The entries below should be written out again exactly as they stand.

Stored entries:
********
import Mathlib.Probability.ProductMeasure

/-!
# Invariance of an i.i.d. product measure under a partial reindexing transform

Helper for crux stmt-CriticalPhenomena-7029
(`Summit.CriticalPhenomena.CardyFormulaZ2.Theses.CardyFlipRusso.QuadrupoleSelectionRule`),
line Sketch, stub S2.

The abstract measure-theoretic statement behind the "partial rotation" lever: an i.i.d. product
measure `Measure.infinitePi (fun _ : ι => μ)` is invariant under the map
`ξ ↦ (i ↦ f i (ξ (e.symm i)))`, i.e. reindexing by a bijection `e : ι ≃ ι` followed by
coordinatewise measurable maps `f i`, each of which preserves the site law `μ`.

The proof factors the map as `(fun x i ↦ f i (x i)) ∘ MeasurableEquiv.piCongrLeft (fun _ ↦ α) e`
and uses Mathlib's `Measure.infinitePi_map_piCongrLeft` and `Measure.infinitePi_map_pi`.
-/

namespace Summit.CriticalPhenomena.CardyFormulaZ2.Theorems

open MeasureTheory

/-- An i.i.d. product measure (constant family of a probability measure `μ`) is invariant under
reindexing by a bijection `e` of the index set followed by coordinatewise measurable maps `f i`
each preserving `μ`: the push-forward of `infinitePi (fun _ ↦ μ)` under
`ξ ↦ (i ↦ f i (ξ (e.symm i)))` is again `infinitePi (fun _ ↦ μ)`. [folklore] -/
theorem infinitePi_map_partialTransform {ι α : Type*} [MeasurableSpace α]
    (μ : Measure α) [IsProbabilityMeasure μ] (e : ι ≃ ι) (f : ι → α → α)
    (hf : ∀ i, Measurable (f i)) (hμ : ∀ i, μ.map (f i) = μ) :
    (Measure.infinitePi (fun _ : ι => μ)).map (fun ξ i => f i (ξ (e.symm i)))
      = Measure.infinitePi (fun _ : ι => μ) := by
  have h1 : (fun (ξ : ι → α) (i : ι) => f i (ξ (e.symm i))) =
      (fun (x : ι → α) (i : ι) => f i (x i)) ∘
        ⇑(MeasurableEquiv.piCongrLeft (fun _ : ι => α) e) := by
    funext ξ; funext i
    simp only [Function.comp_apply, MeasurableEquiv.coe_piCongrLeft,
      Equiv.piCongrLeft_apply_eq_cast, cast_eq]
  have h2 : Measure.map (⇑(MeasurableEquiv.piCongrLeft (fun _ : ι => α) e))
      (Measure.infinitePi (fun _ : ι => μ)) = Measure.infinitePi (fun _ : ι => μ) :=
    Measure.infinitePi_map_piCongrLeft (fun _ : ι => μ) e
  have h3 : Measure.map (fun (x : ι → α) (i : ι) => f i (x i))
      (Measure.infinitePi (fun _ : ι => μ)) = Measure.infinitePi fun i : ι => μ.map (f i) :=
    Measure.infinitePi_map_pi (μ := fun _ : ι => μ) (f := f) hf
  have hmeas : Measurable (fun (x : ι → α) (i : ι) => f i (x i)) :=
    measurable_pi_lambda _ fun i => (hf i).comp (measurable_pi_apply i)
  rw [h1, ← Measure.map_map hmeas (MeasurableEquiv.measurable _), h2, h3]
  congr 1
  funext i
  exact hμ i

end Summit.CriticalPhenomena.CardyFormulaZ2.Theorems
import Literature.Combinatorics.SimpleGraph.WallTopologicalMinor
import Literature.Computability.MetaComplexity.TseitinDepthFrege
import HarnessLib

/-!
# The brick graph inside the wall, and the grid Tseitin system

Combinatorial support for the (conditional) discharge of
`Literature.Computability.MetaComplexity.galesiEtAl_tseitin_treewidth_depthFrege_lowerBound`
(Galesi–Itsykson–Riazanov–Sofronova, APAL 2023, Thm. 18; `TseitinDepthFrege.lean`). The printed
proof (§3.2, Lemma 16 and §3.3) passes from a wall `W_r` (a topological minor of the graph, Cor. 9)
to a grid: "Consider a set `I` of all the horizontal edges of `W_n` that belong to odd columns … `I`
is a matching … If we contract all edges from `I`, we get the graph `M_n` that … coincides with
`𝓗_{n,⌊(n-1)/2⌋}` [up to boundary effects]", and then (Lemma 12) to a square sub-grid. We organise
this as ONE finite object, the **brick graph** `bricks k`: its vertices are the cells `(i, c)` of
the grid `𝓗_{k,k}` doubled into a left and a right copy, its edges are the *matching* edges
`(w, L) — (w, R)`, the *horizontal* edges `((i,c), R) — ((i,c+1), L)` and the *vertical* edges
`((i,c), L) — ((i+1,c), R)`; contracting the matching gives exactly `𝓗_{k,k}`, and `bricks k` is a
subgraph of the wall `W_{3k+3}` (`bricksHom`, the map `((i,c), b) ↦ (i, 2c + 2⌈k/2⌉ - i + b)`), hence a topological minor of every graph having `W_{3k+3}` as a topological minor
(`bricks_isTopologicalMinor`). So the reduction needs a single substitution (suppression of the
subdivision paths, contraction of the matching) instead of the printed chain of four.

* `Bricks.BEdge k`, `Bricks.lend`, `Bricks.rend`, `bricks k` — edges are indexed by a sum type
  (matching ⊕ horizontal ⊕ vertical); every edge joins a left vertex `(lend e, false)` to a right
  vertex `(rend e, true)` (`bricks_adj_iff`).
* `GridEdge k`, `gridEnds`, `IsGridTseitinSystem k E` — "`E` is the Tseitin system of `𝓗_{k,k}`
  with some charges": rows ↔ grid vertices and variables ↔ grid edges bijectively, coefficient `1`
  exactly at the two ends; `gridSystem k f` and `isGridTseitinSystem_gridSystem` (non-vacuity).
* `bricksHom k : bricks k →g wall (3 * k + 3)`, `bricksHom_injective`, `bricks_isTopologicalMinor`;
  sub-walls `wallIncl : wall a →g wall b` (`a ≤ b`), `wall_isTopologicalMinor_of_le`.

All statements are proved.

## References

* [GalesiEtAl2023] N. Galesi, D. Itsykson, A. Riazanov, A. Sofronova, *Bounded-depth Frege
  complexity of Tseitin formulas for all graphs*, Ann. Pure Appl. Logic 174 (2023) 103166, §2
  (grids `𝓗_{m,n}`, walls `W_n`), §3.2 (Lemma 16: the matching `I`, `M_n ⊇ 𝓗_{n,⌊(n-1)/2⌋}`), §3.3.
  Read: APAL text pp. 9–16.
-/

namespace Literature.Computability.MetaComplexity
********
• _REPLY_
import Mathlib.Probability.ProductMeasure

/-!
# Invariance of an i.i.d. product measure under a partial reindexing transform

Helper for crux stmt-CriticalPhenomena-7029
(`Summit.CriticalPhenomena.CardyFormulaZ2.Theses.CardyFlipRusso.QuadrupoleSelectionRule`),
line Sketch, stub S2.

The abstract measure-theoretic statement behind the "partial rotation" lever: an i.i.d. product
measure `Measure.infinitePi (fun _ : ι => μ)` is invariant under the map
`ξ ↦ (i ↦ f i (ξ (e.symm i)))`, i.e. reindexing by a bijection `e : ι ≃ ι` followed by
coordinatewise measurable maps `f i`, each of which preserves the site law `μ`.

The proof factors the map as `(fun x i ↦ f i (x i)) ∘ MeasurableEquiv.piCongrLeft (fun _ ↦ α) e`
and uses Mathlib's `Measure.infinitePi_map_piCongrLeft` and `Measure.infinitePi_map_pi`.
-/

namespace Summit.CriticalPhenomena.CardyFormulaZ2.Theorems

open MeasureTheory

/-- An i.i.d. product measure (constant family of a probability measure `μ`) is invariant under
reindexing by a bijection `e` of the index set followed by coordinatewise measurable maps `f i`
each preserving `μ`: the push-forward of `infinitePi (fun _ ↦ μ)` under
`ξ ↦ (i ↦ f i (ξ (e.symm i)))` is again `infinitePi (fun _ ↦ μ)`. [folklore] -/
theorem infinitePi_map_partialTransform {ι α : Type*} [MeasurableSpace α]
    (μ : Measure α) [IsProbabilityMeasure μ] (e : ι ≃ ι) (f : ι → α → α)
    (hf : ∀ i, Measurable (f i)) (hμ : ∀ i, μ.map (f i) = μ) :
    (Measure.infinitePi (fun _ : ι => μ)).map (fun ξ i => f i (ξ (e.symm i)))
      = Measure.infinitePi (fun _ : ι => μ) := by
  have h1 : (fun (ξ : ι → α) (i : ι) => f i (ξ (e.symm i))) =
      (fun (x : ι → α) (i : ι) => f i (x i)) ∘
        ⇑(MeasurableEquiv.piCongrLeft (fun _ : ι => α) e) := by
    funext ξ; funext i
    simp only [Function.comp_apply, MeasurableEquiv.coe_piCongrLeft,
      Equiv.piCongrLeft_apply_eq_cast, cast_eq]
  have h2 : Measure.map (⇑(MeasurableEquiv.piCongrLeft (fun _ : ι => α) e))
      (Measure.infinitePi (fun _ : ι => μ)) = Measure.infinitePi (fun _ : ι => μ) :=
    Measure.infinitePi_map_piCongrLeft (fun _ : ι => μ) e
  have h3 : Measure.map (fun (x : ι → α) (i : ι) => f i (x i))
      (Measure.infinitePi (fun _ : ι => μ)) = Measure.infinitePi fun i : ι => μ.map (f i) :=
    Measure.infinitePi_map_pi (μ := fun _ : ι => μ) (f := f) hf
  have hmeas : Measurable (fun (x : ι → α) (i : ι) => f i (x i)) :=
    measurable_pi_lambda _ fun i => (hf i).comp (measurable_pi_apply i)
  rw [h1, ← Measure.map_map hmeas (MeasurableEquiv.measurable _), h2, h3]
  congr 1
  funext i
  exact hμ i

end Summit.CriticalPhenomena.CardyFormulaZ2.Theorems
import Literature.Combinatorics.SimpleGraph.WallTopologicalMinor
import Literature.Computability.MetaComplexity.TseitinDepthFrege
import HarnessLib

/-!
# The brick graph inside the wall, and the grid Tseitin system

Combinatorial support for the (conditional) discharge of
`Literature.Computability.MetaComplexity.galesiEtAl_tseitin_treewidth_depthFrege_lowerBound`
(Galesi–Itsykson–Riazanov–Sofronova, APAL 2023, Thm. 18; `TseitinDepthFrege.lean`). The printed
proof (§3.2, Lemma 16 and §3.3) passes from a wall `W_r` (a topological minor of the graph, Cor. 9)
to a grid: "Consider a set `I` of all the horizontal edges of `W_n` that belong to odd columns … `I`
is a matching … If we contract all edges from `I`, we get the graph `M_n` that … coincides with
`𝓗_{n,⌊(n-1)/2⌋}` [up to boundary effects]", and then (Lemma 12) to a square sub-grid. We organise
this as ONE finite object, the **brick graph** `bricks k`: its vertices are the cells `(i, c)` of
the grid `𝓗_{k,k}` doubled into a left and a right copy, its edges are the *matching* edges
`(w, L) — (w, R)`, the *horizontal* edges `((i,c), R) — ((i,c+1), L)` and the *vertical* edges
`((i,c), L) — ((i+1,c), R)`; contracting the matching gives exactly `𝓗_{k,k}`, and `bricks k` is a
subgraph of the wall `W_{3k+3}` (`bricksHom`, the map `((i,c), b) ↦ (i, 2c + 2⌈k/2⌉ - i + b)`), hence a topological minor of every graph having `W_{3k+3}` as a topological minor
(`bricks_isTopologicalMinor`). So the reduction needs a single substitution (suppression of the
subdivision paths, contraction of the matching) instead of the printed chain of four.

* `Bricks.BEdge k`, `Bricks.lend`, `Bricks.rend`, `bricks k` — edges are indexed by a sum type
  (matching ⊕ horizontal ⊕ vertical); every edge joins a left vertex `(lend e, false)` to a right
  vertex `(rend e, true)` (`bricks_adj_iff`).
* `GridEdge k`, `gridEnds`, `IsGridTseitinSystem k E` — "`E` is the Tseitin system of `𝓗_{k,k}`
  with some charges": rows ↔ grid vertices and variables ↔ grid edges bijectively, coefficient `1`
  exactly at the two ends; `gridSystem k f` and `isGridTseitinSystem_gridSystem` (non-vacuity).
* `bricksHom k : bricks k →g wall (3 * k + 3)`, `bricksHom_injective`, `bricks_isTopologicalMinor`;
  sub-walls `wallIncl : wall a →g wall b` (`a ≤ b`), `wall_isTopologicalMinor_of_le`.

All statements are proved.

## References

* [GalesiEtAl2023] N. Galesi, D. Itsykson, A. Riazanov, A. Sofronova, *Bounded-depth Frege
  complexity of Tseitin formulas for all graphs*, Ann. Pure Appl. Logic 174 (2023) 103166, §2
  (grids `𝓗_{m,n}`, walls `W_n`), §3.2 (Lemma 16: the matching `I`, `M_n ⊇ 𝓗_{n,⌊(n-1)/2⌋}`), §3.3.
  Read: APAL text pp. 9–16.
-/

namespace Literature.Computability.MetaComplexity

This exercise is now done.